** EXERCISE **
For the records below, print the lines from the line with "section TransferGeneric" through the line with "trD n L p D₁" exactly as written; include both end lines and exclude the rest.

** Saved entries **
"""

/-- [folklore] **THE MULTIPLIER IS THE ALIAS FORM OF `(Dg, coef)`**: `M N s τ σ = PhiDC N (Dg N s) (coef N s) τ σ`. -/
theorem M_eq_PhiDC (s : ℕ) (τ σ : Fin d → Fin N) :
    M N s τ σ p = PhiDC N p (Dg N s p) (fun K K' => coef N s K K' p) τ σ := by
  rw [M_eq_sum]; rfl

end Generic

section TransferGeneric

variable (n L : ℕ) [NeZero n] [NeZero L] (p : Fin d → ℂ)

/-- [folklore] THE TRANSFERRED DIAGONAL LETTER of a finer `D′`: `trD D′ k = Σ_m W1(Kof k m)·D′(Kof k m)`. -/
def trD (D' : (Fin d → Fin (n * L)) → ℂ) (k : Fin d → Fin n) : ℂ := ∑ m : Fin d → Fin L, W1 n L (Kof n L k m) p * D' (Kof n L k m)

/-- [folklore] THE TRANSFERRED RANK-ONE COEFFICIENT of a finer `C′`: `trC C′ k k′ = Σ_{mm′} W1(Kof k m)·W1(Kof k′ m′)·C′(Kof k m)(Kof k′ m′)`. -/
def trC (C' : (Fin d → Fin (n * L)) → (Fin d → Fin (n * L)) → ℂ) (k k' : Fin d → Fin n) : ℂ :=
  ∑ m : Fin d → Fin L, ∑ m' : Fin d → Fin L, W1 n L (Kof n L k m) p * W1 n L (Kof n L k' m') p * C' (Kof n L k m) (Kof n L k' m')

omit [NeZero n] [NeZero L] in
/-- [folklore] `trD`, `trC` are linear: differences. -/
theorem trD_sub (D₁ D₂ : (Fin d → Fin (n * L)) → ℂ) (k : Fin d → Fin n) :
    trD n L p D₁ k - trD n L p D₂ k = trD n L p (fun K => D₁ K - D₂ K) k := by
  unfold trD; rw [← Finset.sum_sub_distrib]; exact Finset.sum_congr rfl fun m _ => by ring

omit [NeZero n] [NeZero L] in
/-- [folklore] differences of `trC`. -/
theorem trC_sub (C₁ C₂ : (Fin d → Fin (n * L)) → (Fin d → Fin (n * L)) → ℂ) (k k' : Fin d → Fin n) :
    trC n L p C₁ k k' - trC n L p C₂ k k' = trC n L p (fun K K' => C₁ K K' - C₂ K K') k k' := by
  unfold trC
  rw [← Finset.sum_sub_distrib]
  refine Finset.sum_congr rfl fun m _ => ?_
  rw [← Finset.sum_sub_distrib]
  exact Finset.sum_congr rfl fun m' _ => by ring

variable (D' : (Fin d → Fin (n * L)) → ℂ) (C' : (Fin d → Fin (n * L)) → (Fin d → Fin (n * L)) → ℂ)

/-- [folklore] THE INNER DOUBLE SUM, DIAGONAL PART: `Σ_{mm′} GP(K) GM(K′)·[K = K′]·D′(K) = [k = k′]·trD D′ k`. -/
theorem inner_diag (k k' : Fin d → Fin n) :
    ∑ m : Fin d → Fin L, ∑ m' : Fin d → Fin L, GP n L (Kof n L k m) p * GM n L (Kof n L k' m') p *
        (if Kof n L k m = Kof n L k' m' then D' (Kof n L k m) else 0)
      = if k = k' then trD n L p D' k else 0 := by
  by_cases hk : k = k'
  · subst hk
    rw [if_pos rfl]
    unfold trD
    refine Finset.sum_congr rfl fun m _ => ?_
    have e : ∀ m' : Fin d → Fin L, GP n L (Kof n L k m) p * GM n L (Kof n L k m') p *
        (if Kof n L k m = Kof n L k m' then D' (Kof n L k m) else 0)
        = if m = m' then GP n L (Kof n L k m) p * GM n L (Kof n L k m') p * D' (Kof n L k m) else 0 := by
      intro m'
      by_cases hm : m = m'
      · rw [if_pos hm, if_pos (by rw [hm])]
      · rw [if_neg hm, if_neg (fun h => hm ((Kof_eq_Kof_iff n L k k m m').mp h).2), mul_zero]
    rw [Finset.sum_congr rfl (fun m' _ => e m'), Finset.sum_ite_eq Finset.univ m, if_pos (Finset.mem_univ _), GP_mul_GM]
  · rw [if_neg hk]
    exact Finset.sum_eq_zero fun m _ => Finset.sum_eq_zero fun m' _ => by
      rw [if_neg (fun h => hk ((Kof_eq_Kof_iff n L k k' m m').mp h).1), mul_zero]

/-- [folklore] THE INNER DOUBLE SUM, RANK-ONE PART: `Σ_{mm′} GP(K) GM(K′)·u′_K ũ′_{K′}·C′(K,K′) = u_k ũ_{k′}·trC C′ k k′` (the finer block-averaging
factors split off the complementary half-weights, `F_zero_Kof`∕`Fc_zero_Kof`, and `GP·GM = W1` on BOTH legs). -/
theorem inner_rank_one (k k' : Fin d → Fin n) :
    ∑ m : Fin d → Fin L, ∑ m' : Fin d → Fin L, GP n L (Kof n L k m) p * GM n L (Kof n L k' m') p *
        (F (n * L) (fun _ => 0) (Kof n L k m) p * Fc (n * L) (fun _ => 0) (Kof n L k' m') p * C' (Kof n L k m) (Kof n L k' m'))
      = F n (fun _ => 0) k p * Fc n (fun _ => 0) k' p * trC n L p C' k k' := by
  unfold trC
  rw [Finset.mul_sum]
  refine Finset.sum_congr rfl fun m _ => ?_
  rw [Finset.mul_sum]
  refine Finset.sum_congr rfl fun m' _ => ?_
  rw [F_zero_Kof, Fc_zero_Kof, ← GP_mul_GM, ← GP_mul_GM]
  ring

/-- [folklore] THE INNER DOUBLE SUM: `Σ_{mm′} GP(Kof k m)·GM(Kof k′ m′)·([K=K′]D′ − u′ũ′C′)(Kof k m, Kof k′ m′) = [k=k′]·trD D′ k − u_k ũ_{k′}·trC C′ k k′`. -/
theorem inner_eq (k k' : Fin d → Fin n) :
    ∑ m : Fin d → Fin L, ∑ m' : Fin d → Fin L, GP n L (Kof n L k m) p * GM n L (Kof n L k' m') p *
        ((if Kof n L k m = Kof n L k' m' then D' (Kof n L k m) else 0)
          - F (n * L) (fun _ => 0) (Kof n L k m) p * Fc (n * L) (fun _ => 0) (Kof n L k' m') p * C' (Kof n L k m) (Kof n L k' m'))
      = (if k = k' then trD n L p D' k else 0) - F n (fun _ => 0) k p * Fc n (fun _ => 0) k' p * trC n L p C' k k' := by
  rw [← inner_diag, ← inner_rank_one, ← Finset.sum_sub_distrib]
  refine Finset.sum_congr rfl fun m _ => ?_
  rw [← Finset.sum_sub_distrib]
  refine Finset.sum_congr rfl fun m' _ => ?_
  rw [mul_sub]

/-- [folklore] STEP 1 of the transfer: the offset sums move inside the alias sums. -/
theorem sum_sum_PhiDC_eq (τ σ : Fin d → Fin n) :
    ∑ ρ : Fin d → Fin L, ∑ ρ' : Fin d → Fin L, PhiDC (n * L) p D' C' (Tsub n L τ ρ) (Tsub n L σ ρ')
      = ((((n * L : ℕ) : ℂ)) ^ d)⁻¹ * ∑ K : Fin d → Fin (n * L), ∑ K' : Fin d → Fin (n * L),
          (∑ ρ : Fin d → Fin L, EF (n * L) (Tsub n L τ ρ) K p) * (∑ ρ' : Fin d → Fin L, EFc (n * L) (Tsub n L σ ρ') K' p)
            * ((if K = K' then D' K else 0) - F (n * L) (fun _ => 0) K p * Fc (n * L) (fun _ => 0) K' p * C' K K') := by
  unfold PhiDC
  simp only [← Finset.mul_sum]
  congr 1
  simp only [Finset.sum_mul_sum]
  simp only [Finset.sum_mul]
  exact sum4_comm (fun ρ ρ' K K' => EF (n * L) (Tsub n L τ ρ) K p * EFc (n * L) (Tsub n L σ ρ') K' p *
    ((if K = K' then D' K else 0) - F (n * L) (fun _ => 0) K p * Fc (n * L) (fun _ => 0) K' p * C' K K'))

/-- [our proof] **THE GENERIC TWO-LEG TRANSFER**: `Σ_{ρρ′} PhiDC (n·L) D′ C′ (Tsub τ ρ) (Tsub σ ρ′) = L^d · PhiDC n (trD D′) (trC C′) τ σ` — the two-leg sub-cell
SUM of a finer alias form is `L^d` times the coarse alias form of the TRANSFERRED letters (every `n, L ≥ 1`, every `D′, C′`, every complex `p`). -/
theorem sum_sum_PhiDC_Tsub (τ σ : Fin d → Fin n) :
    ∑ ρ : Fin d → Fin L, ∑ ρ' : Fin d → Fin L, PhiDC (n * L) p D' C' (Tsub n L τ ρ) (Tsub n L σ ρ')
      = (L : ℂ) ^ d * PhiDC n p (trD n L p D') (trC n L p C') τ σ := by
  have hn : (n : ℂ) ≠ 0 := Nat.cast_ne_zero.mpr (NeZero.ne n)
  have hL : (L : ℂ) ≠ 0 := Nat.cast_ne_zero.mpr (NeZero.ne L)
  rw [sum_sum_PhiDC_eq, sum_Kof_eq n L]
  have e1 : ∀ (k : Fin d → Fin n) (m : Fin d → Fin L), ∑ K' : Fin d → Fin (n * L),
      (∑ ρ : Fin d → Fin L, EF (n * L) (Tsub n L τ ρ) (Kof n L k m) p) * (∑ ρ' : Fin d → Fin L, EFc (n * L) (Tsub n L σ ρ') K' p)
        * ((if Kof n L k m = K' then D' (Kof n L k m) else 0) - F (n * L) (fun _ => 0) (Kof n L k m) p * Fc (n * L) (fun _ => 0) K' p * C' (Kof n L k m) K')
      = ∑ k' : Fin d → Fin n, ∑ m' : Fin d → Fin L,
          (L : ℂ) ^ d * (EF n τ k p * GP n L (Kof n L k m) p) * ((L : ℂ) ^ d * (EFc n σ k' p * GM n L (Kof n L k' m') p))
            * ((if Kof n L k m = Kof n L k' m' then D' (Kof n L k m) else 0)
                - F (n * L) (fun _ => 0) (Kof n L k m) p * Fc (n * L) (fun _ => 0) (Kof n L k' m') p * C' (Kof n L k m) (Kof n L k' m')) := by
    intro k m
    rw [sum_Kof_eq n L]
    refine Finset.sum_congr rfl fun k' _ => Finset.sum_congr rfl fun m' _ => ?_
    rw [sum_EF_Tsub, sum_EFc_Tsub]
  have e2 : ∀ k : Fin d → Fin n, ∑ m : Fin d → Fin L, ∑ K' : Fin d → Fin (n * L),
      (∑ ρ : Fin d → Fin L, EF (n * L) (Tsub n L τ ρ) (Kof n L k m) p) * (∑ ρ' : Fin d → Fin L, EFc (n * L) (Tsub n L σ ρ') K' p)
        * ((if Kof n L k m = K' then D' (Kof n L k m) else 0) - F (n * L) (fun _ => 0) (Kof n L k m) p * Fc (n * L) (fun _ => 0) K' p * C' (Kof n L k m) K')
      = (L : ℂ) ^ d * (L : ℂ) ^ d * ∑ k' : Fin d → Fin n, EF n τ k p * EFc n σ k' p *
          ((if k = k' then trD n L p D' k else 0) - F n (fun _ => 0) k p * Fc n (fun _ => 0) k' p * trC n L p C' k k') := by
    intro k
    rw [Finset.sum_congr rfl (fun m _ => e1 k m)]
    rw [Finset.sum_comm, Finset.mul_sum]
    refine Finset.sum_congr rfl fun k' _ => ?_
    rw [← inner_eq n L p D' C' k k']
    simp only [Finset.mul_sum]
    refine Finset.sum_congr rfl fun m _ => Finset.sum_congr rfl fun m' _ => ?_
    ring
  rw [Finset.sum_congr rfl (fun k _ => e2 k), ← Finset.mul_sum]
  unfold PhiDC
  push_cast
  field_simp
  ring

end TransferGeneric

/-! ## §2 The exact transfer identity for `avgM` and the one-step difference symbol -/

section Identity

variable (n L : ℕ) [NeZero n] [NeZero L] (s : ℕ) (p : Fin d → ℂ)

/-- [folklore] `DgT = trD (Dg_{nL})`, `coefT = trC (coef_{nL})` (definitional). -/
theorem DgT_eq_trD (k : Fin d → Fin n) : DgT n L s p k = trD n L p (Dg (n * L) s p) k := rfl

/-- [folklore] `coefT = trC (coef_{nL})` (definitional). -/
theorem coefT_eq_trC (k k' : Fin d → Fin n) : coefT n L s p k k' = trC n L p (fun K K' => coef (n * L) s K K' p) k k' := rfl

/-- [folklore] `GT`'s alias form is `PhiDC n (DgT) (coefT)`. -/
theorem PhiDC_DgT_coefT (τ σ : Fin d → Fin n) :
    PhiDC n p (DgT n L s p) (coefT n L s p) τ σ
      = ((n : ℂ) ^ d)⁻¹ * ∑ k : Fin d → Fin n, ∑ k' : Fin d → Fin n, EF n τ k p * EFc n σ k' p * GT n L s p k k' := rfl

/-- [our proof] **THE EXACT TRANSFER IDENTITY**: `L^d·avgM n L s τ σ p = PhiDC n (DgT) (coefT) τ σ p = n^{−d}·Σ_{kk′} EF·EFc·GT` — the two-leg sub-cell
average of the level-`n·L` offset-pair multiplier IS a level-`n`-type alias form with the transferred fibre entries. -/
theorem avgM_transfer (τ σ : Fin d → Fin n) :
    (L : ℂ) ^ d * avgM n L s τ σ p = PhiDC n p (DgT n L s p) (coefT n L s p) τ σ := by
  have hL : (L : ℂ) ≠ 0 := Nat.cast_ne_zero.mpr (NeZero.ne L)
  have hLd : (L : ℂ) ^ d ≠ 0 := pow_ne_zero d hL
  unfold avgM
  simp_rw [M_eq_PhiDC]
  rw [sum_sum_PhiDC_Tsub]
  show (L : ℂ) ^ d * (((L : ℂ) ^ d)⁻¹ * (((L : ℂ) ^ d)⁻¹ * ((L : ℂ) ^ d *
    PhiDC n p (trD n L p (Dg (n * L) s p)) (trC n L p fun K K' => coef (n * L) s K K' p) τ σ))) = _
  field_simp
  rfl

/-- [our proof] **THE ONE-STEP DIFFERENCE SYMBOL IS THE ALIAS FORM OF THE LETTER DIFFERENCES**:
`L^d·avgM n L s τ σ p − M n s τ σ p = PhiDC n (DgT − Dg_n) (coefT − coef_n) τ σ p`. -/
theorem avgM_transfer_sub_M (τ σ : Fin d → Fin n) :
    (L : ℂ) ^ d * avgM n L s τ σ p - M n s τ σ p
      = PhiDC n p (fun k => DgT n L s p k - Dg n s p k) (fun k k' => coefT n L s p k k' - coef n s k k' p) τ σ := by
  rw [avgM_transfer, M_eq_PhiDC, PhiDC_sub]

end Identity

end Summit.QuantumFields.BalabanUV.Beta.FP.ConstrainedBiLaplacianSbTwoLevelTransfer

end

"""

** SOLUTION TO THE EXERCISE **
section TransferGeneric

variable (n L : ℕ) [NeZero n] [NeZero L] (p : Fin d → ℂ)

/-- [folklore] THE TRANSFERRED DIAGONAL LETTER of a finer `D′`: `trD D′ k = Σ_m W1(Kof k m)·D′(Kof k m)`. -/
def trD (D' : (Fin d → Fin (n * L)) → ℂ) (k : Fin d → Fin n) : ℂ := ∑ m : Fin d → Fin L, W1 n L (Kof n L k m) p * D' (Kof n L k m)

/-- [folklore] THE TRANSFERRED RANK-ONE COEFFICIENT of a finer `C′`: `trC C′ k k′ = Σ_{mm′} W1(Kof k m)·W1(Kof k′ m′)·C′(Kof k m)(Kof k′ m′)`. -/
def trC (C' : (Fin d → Fin (n * L)) → (Fin d → Fin (n * L)) → ℂ) (k k' : Fin d → Fin n) : ℂ :=
  ∑ m : Fin d → Fin L, ∑ m' : Fin d → Fin L, W1 n L (Kof n L k m) p * W1 n L (Kof n L k' m') p * C' (Kof n L k m) (Kof n L k' m')

omit [NeZero n] [NeZero L] in
/-- [folklore] `trD`, `trC` are linear: differences. -/
theorem trD_sub (D₁ D₂ : (Fin d → Fin (n * L)) → ℂ) (k : Fin d → Fin n) :
    trD n L p D₁ k - trD n L p D₂ k = trD n L p (fun K => D₁ K - D₂ K) k := by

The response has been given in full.